Work to be completed
Note the line where "(∀ t, InBall S (if sJ" appears in the data below; write it out exactly, along with every line that comes after it to the end.

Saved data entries
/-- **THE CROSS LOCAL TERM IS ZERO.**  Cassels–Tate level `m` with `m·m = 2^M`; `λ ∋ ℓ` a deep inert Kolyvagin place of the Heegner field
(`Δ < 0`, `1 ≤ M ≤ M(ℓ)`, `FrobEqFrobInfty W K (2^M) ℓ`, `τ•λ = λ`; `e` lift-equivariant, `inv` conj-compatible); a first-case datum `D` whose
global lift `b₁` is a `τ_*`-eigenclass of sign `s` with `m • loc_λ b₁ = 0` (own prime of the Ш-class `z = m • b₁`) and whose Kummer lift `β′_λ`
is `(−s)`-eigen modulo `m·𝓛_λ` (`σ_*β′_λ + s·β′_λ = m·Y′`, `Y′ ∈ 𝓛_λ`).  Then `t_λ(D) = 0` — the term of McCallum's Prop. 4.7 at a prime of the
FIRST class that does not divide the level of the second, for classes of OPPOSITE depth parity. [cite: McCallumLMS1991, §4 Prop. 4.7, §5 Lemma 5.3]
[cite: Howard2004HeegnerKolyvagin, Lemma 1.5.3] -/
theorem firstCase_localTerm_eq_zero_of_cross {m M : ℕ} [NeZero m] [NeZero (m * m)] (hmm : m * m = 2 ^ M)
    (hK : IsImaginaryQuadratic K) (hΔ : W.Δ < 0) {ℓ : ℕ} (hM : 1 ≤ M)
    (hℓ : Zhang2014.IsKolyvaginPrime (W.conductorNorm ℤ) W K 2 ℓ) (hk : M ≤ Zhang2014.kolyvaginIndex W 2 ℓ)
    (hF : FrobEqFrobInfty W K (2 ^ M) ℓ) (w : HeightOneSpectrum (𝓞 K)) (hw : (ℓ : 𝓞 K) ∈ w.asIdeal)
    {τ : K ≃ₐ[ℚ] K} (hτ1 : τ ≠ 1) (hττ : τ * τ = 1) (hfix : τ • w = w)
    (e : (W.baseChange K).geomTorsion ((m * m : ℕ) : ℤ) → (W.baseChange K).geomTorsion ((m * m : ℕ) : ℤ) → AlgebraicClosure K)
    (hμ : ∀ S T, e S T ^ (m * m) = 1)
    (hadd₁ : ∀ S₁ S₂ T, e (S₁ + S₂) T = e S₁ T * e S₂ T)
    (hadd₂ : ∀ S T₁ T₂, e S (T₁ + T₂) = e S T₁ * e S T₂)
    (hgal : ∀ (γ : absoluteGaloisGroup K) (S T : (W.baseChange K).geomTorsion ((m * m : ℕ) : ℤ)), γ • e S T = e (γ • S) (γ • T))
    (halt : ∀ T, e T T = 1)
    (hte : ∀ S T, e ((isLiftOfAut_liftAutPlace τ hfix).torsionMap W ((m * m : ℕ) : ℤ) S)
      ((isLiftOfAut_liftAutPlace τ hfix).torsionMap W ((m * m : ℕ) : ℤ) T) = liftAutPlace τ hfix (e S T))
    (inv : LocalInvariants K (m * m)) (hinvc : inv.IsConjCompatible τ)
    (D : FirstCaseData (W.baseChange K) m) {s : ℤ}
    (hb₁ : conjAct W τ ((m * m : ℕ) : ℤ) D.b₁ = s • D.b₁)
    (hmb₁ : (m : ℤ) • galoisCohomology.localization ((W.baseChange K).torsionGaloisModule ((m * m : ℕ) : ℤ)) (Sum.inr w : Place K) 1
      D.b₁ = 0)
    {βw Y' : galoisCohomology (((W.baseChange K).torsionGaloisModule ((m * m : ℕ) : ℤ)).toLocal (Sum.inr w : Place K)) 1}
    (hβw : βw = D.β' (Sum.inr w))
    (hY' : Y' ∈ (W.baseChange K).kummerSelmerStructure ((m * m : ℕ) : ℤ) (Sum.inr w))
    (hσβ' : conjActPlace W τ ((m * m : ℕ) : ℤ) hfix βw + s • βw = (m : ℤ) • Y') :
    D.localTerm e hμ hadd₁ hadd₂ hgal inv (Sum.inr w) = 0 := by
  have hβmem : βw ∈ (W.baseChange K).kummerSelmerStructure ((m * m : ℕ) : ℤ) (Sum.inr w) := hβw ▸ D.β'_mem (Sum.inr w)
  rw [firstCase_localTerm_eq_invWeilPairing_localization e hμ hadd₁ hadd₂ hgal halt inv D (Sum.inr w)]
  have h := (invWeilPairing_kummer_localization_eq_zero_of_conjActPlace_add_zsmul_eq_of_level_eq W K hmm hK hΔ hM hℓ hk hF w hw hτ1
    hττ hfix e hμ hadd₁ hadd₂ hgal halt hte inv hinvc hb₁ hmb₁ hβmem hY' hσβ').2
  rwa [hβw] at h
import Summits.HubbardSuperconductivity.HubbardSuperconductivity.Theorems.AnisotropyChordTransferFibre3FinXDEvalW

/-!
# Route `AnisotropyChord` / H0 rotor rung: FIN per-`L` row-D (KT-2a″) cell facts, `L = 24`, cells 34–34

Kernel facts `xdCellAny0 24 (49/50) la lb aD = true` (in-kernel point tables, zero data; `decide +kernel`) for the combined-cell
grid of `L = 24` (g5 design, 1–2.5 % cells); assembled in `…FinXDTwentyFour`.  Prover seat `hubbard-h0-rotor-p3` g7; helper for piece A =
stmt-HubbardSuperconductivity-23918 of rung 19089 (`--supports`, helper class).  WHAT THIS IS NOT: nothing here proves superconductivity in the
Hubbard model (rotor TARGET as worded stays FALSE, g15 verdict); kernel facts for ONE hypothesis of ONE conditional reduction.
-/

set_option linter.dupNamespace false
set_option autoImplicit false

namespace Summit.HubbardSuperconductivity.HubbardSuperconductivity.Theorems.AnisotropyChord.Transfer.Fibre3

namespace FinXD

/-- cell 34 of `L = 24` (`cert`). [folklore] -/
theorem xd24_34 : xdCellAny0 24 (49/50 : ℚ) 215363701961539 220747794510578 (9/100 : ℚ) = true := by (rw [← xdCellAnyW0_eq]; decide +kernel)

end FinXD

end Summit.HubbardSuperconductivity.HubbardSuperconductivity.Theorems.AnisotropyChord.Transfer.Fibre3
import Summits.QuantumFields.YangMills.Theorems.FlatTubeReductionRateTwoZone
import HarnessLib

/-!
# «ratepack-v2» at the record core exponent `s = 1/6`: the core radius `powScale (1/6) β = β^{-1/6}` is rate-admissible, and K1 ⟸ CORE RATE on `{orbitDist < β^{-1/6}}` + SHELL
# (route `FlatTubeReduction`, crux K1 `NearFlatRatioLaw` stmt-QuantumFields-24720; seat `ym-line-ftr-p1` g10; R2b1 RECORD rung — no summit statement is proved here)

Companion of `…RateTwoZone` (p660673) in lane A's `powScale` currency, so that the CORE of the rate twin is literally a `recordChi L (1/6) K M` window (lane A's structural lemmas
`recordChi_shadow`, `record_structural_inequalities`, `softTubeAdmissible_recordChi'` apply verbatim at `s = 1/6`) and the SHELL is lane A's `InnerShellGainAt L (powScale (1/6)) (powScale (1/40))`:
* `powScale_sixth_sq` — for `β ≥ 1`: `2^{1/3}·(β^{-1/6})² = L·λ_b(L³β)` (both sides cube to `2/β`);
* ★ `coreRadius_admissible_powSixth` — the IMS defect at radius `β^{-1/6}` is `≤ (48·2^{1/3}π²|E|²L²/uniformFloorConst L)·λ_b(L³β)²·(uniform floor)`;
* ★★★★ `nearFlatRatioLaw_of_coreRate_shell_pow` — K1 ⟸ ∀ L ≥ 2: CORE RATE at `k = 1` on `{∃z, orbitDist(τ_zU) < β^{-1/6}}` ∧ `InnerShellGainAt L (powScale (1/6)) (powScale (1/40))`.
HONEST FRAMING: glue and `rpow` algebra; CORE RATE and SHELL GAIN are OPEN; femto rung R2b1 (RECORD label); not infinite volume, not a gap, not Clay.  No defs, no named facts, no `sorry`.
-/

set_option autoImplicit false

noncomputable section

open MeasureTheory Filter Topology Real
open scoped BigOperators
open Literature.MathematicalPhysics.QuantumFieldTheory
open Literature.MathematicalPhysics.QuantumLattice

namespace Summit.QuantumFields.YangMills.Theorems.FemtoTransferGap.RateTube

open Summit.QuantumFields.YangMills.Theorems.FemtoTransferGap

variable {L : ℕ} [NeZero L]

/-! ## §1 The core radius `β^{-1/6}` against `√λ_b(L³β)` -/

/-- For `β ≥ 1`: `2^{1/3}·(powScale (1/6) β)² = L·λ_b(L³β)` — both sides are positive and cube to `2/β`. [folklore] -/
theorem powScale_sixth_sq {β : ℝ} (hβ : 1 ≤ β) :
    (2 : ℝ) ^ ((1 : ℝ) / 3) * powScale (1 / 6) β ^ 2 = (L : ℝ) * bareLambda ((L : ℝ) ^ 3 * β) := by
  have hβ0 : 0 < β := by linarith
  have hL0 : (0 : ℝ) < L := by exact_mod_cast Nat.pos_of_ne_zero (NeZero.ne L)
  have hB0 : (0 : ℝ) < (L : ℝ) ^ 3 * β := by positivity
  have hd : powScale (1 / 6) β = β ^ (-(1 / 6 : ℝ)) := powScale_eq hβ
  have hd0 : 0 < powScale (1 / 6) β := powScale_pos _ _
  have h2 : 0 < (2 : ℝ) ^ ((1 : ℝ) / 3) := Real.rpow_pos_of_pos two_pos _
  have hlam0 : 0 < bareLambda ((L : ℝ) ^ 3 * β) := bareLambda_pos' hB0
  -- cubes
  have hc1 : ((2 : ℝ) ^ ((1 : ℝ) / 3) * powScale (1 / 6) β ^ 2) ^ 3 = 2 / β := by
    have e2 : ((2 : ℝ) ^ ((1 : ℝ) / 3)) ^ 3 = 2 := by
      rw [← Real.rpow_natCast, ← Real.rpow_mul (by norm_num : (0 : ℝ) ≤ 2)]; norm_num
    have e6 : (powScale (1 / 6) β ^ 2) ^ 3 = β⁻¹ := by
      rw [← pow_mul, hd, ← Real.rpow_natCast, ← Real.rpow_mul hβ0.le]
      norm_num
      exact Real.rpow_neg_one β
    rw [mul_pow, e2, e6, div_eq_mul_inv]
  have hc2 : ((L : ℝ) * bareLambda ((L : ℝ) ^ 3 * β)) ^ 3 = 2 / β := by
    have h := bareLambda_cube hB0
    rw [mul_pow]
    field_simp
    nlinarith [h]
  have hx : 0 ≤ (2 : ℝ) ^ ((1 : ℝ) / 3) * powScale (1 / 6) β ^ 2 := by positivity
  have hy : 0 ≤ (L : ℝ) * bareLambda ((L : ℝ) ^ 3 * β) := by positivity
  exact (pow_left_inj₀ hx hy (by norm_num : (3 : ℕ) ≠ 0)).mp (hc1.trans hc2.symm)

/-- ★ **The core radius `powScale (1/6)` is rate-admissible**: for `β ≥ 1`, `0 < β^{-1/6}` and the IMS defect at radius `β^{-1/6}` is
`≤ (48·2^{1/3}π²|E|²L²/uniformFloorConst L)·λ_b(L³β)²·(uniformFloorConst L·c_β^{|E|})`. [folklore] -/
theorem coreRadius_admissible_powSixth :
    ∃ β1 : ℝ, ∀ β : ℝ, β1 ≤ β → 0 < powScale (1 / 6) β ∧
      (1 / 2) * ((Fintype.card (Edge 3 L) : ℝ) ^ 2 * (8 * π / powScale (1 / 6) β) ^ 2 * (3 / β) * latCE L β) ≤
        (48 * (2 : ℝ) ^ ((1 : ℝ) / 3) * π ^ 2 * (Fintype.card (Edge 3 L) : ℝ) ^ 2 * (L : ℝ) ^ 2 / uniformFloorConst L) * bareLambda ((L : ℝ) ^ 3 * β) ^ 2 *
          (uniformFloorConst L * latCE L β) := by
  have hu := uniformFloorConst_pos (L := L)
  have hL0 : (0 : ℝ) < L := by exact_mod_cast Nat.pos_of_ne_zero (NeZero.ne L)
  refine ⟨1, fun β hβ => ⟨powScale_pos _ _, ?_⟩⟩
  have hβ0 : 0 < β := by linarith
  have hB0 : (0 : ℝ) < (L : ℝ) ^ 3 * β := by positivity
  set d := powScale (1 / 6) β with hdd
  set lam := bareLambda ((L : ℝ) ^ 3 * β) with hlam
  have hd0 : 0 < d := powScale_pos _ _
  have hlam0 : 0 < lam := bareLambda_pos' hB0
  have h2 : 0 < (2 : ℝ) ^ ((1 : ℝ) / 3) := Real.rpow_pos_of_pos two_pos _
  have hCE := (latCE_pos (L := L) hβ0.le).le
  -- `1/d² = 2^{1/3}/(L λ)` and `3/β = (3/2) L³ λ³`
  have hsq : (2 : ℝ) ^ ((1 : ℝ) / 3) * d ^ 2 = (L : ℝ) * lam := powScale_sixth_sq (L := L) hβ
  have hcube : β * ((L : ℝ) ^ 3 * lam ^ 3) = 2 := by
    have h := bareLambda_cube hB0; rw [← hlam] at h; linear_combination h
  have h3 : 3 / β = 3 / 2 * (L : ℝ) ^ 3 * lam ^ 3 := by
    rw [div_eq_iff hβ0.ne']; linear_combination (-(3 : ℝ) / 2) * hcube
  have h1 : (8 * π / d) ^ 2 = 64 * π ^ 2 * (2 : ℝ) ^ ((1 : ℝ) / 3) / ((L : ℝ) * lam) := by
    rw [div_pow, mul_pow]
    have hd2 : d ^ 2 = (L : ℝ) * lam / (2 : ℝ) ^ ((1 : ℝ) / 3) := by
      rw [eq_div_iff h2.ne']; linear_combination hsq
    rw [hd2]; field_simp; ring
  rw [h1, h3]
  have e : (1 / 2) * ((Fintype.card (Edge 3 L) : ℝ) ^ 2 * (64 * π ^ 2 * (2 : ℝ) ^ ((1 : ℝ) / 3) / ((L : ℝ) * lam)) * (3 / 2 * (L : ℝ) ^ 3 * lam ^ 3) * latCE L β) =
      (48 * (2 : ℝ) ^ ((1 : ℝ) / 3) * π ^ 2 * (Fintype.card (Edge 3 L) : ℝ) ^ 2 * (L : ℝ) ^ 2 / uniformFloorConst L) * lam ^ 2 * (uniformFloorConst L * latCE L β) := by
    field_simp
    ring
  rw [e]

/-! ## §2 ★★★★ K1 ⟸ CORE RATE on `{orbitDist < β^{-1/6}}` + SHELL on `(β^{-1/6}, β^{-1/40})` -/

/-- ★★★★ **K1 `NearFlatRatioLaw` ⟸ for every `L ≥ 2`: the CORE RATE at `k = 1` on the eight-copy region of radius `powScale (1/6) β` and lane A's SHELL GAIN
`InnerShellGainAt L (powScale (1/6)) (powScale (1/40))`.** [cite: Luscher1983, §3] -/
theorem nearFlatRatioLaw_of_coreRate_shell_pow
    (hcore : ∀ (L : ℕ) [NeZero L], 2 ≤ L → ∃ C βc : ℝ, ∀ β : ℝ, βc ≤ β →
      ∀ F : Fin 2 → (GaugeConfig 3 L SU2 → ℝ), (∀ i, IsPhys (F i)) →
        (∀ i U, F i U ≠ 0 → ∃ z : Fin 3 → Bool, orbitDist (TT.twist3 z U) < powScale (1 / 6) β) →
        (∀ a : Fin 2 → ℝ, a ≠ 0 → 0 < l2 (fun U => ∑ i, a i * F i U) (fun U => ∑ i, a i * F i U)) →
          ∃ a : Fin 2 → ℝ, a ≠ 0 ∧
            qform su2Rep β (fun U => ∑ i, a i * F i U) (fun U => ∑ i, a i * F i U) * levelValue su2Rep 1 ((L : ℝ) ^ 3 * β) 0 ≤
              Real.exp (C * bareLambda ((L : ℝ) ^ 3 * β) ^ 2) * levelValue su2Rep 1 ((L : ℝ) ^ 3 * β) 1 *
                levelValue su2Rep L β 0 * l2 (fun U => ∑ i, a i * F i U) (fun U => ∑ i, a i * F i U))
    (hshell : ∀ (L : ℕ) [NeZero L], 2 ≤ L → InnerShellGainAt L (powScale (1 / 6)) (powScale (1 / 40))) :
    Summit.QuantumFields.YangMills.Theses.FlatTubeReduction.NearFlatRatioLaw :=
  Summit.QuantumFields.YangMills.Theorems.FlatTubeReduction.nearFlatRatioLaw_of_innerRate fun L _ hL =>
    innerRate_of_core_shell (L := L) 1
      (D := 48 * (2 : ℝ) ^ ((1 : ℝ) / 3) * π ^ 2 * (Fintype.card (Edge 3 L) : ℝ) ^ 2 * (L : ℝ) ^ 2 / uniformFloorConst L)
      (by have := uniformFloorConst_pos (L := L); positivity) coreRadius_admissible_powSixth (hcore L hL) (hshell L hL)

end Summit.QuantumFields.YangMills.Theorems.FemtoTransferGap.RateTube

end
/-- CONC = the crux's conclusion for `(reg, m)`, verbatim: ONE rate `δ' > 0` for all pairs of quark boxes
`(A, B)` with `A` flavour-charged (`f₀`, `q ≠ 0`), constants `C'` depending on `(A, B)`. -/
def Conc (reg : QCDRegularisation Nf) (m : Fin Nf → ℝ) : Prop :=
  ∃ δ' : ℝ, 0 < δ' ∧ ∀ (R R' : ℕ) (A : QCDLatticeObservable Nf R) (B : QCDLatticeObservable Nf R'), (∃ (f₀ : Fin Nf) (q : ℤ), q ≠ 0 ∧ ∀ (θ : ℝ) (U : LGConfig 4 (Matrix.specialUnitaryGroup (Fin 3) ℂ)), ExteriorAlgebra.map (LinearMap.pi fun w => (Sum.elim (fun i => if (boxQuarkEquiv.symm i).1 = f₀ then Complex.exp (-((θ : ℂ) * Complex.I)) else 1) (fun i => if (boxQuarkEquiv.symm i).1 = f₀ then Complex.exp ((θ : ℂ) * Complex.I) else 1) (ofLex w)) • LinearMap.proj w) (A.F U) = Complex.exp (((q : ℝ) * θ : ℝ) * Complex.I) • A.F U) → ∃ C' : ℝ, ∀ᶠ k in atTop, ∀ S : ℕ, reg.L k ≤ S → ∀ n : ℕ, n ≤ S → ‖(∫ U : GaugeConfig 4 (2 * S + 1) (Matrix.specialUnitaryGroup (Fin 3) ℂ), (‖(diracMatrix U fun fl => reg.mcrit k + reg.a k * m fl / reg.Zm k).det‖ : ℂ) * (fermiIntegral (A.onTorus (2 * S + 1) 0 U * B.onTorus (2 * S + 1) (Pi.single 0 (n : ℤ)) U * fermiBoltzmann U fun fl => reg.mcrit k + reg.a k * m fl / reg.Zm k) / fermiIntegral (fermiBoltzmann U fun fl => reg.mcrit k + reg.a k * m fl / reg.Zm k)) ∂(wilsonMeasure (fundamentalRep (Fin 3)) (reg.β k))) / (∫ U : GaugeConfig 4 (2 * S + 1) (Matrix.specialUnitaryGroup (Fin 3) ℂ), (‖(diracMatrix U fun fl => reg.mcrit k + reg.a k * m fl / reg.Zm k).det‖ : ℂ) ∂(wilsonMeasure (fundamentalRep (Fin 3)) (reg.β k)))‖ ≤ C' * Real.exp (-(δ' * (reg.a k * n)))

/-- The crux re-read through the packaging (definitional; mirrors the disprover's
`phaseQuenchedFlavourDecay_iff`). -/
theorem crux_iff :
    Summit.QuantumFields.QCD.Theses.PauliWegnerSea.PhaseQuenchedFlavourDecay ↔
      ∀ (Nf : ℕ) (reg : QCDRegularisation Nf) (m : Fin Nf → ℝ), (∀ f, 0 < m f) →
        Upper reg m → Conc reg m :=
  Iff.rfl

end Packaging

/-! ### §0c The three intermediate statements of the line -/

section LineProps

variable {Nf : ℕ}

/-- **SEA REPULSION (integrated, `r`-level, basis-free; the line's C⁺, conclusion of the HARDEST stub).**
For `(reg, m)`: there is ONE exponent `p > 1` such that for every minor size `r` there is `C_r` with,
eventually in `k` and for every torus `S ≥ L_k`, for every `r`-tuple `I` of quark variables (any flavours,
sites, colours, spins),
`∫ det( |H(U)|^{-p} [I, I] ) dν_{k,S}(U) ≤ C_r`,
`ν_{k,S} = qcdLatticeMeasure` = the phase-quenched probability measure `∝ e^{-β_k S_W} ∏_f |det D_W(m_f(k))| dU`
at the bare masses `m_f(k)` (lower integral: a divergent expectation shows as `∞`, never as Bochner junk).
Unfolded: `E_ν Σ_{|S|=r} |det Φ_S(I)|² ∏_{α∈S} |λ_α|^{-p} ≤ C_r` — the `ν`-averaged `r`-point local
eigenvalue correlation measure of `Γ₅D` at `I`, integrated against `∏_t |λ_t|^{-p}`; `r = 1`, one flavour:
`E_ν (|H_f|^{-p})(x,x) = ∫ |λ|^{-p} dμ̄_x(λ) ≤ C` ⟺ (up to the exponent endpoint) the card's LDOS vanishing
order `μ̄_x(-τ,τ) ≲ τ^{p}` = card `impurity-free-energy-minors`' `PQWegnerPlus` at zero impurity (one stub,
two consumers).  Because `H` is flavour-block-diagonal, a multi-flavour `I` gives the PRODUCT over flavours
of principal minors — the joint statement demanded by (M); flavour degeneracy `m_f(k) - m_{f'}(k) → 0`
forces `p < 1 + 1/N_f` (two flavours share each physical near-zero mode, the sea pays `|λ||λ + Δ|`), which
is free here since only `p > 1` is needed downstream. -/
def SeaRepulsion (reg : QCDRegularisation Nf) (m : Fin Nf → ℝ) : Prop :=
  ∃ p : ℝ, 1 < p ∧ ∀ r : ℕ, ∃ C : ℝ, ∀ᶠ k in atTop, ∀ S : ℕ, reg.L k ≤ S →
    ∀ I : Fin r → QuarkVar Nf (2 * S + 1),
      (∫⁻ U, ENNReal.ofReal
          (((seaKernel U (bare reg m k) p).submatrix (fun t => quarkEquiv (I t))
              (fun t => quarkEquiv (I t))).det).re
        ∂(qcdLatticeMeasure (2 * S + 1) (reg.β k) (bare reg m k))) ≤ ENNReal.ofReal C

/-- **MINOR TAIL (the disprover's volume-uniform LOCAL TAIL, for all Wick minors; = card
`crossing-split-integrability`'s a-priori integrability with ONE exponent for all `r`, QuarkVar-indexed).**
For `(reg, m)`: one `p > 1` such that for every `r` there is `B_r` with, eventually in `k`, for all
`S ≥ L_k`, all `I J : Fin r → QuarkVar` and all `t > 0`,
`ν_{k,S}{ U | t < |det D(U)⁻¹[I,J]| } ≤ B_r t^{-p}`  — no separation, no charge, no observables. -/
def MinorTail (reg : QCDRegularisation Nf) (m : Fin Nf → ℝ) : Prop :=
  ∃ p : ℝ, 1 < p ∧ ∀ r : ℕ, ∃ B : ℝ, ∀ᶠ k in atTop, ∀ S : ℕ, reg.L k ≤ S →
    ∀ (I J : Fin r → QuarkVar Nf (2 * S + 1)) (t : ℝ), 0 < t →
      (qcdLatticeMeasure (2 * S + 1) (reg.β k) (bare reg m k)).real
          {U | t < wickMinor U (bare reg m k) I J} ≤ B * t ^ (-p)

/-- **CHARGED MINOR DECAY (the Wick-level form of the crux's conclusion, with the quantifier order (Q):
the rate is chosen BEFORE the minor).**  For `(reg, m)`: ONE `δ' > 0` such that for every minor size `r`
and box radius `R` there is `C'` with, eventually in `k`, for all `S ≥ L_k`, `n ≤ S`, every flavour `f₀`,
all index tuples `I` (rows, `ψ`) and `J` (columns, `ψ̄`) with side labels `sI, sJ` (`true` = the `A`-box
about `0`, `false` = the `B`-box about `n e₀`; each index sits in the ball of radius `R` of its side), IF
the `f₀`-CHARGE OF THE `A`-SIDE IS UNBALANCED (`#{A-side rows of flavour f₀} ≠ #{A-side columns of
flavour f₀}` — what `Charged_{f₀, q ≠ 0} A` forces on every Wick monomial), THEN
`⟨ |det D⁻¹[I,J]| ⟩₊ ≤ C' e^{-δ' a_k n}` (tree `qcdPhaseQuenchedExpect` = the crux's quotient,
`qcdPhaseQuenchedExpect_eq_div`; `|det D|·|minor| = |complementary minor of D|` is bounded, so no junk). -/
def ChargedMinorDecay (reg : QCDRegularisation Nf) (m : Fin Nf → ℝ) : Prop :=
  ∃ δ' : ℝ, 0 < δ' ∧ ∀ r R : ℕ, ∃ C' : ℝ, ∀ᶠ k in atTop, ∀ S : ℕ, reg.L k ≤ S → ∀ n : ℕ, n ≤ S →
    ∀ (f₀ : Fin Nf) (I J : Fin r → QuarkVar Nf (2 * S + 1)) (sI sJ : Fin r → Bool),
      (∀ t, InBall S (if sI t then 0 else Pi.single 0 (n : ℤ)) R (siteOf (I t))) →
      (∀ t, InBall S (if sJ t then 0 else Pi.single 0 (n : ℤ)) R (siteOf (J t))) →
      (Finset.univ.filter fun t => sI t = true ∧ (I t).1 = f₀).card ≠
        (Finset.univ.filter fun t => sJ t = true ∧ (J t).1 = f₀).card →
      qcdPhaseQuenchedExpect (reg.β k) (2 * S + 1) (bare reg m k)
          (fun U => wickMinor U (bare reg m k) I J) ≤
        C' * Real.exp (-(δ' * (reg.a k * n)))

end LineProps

Response to the exercise
      (∀ t, InBall S (if sJ t then 0 else Pi.single 0 (n : ℤ)) R (siteOf (J t))) →
      (Finset.univ.filter fun t => sI t = true ∧ (I t).1 = f₀).card ≠
        (Finset.univ.filter fun t => sJ t = true ∧ (J t).1 = f₀).card →
      qcdPhaseQuenchedExpect (reg.β k) (2 * S + 1) (bare reg m k)
          (fun U => wickMinor U (bare reg m k) I J) ≤
        C' * Real.exp (-(δ' * (reg.a k * n)))

end LineProps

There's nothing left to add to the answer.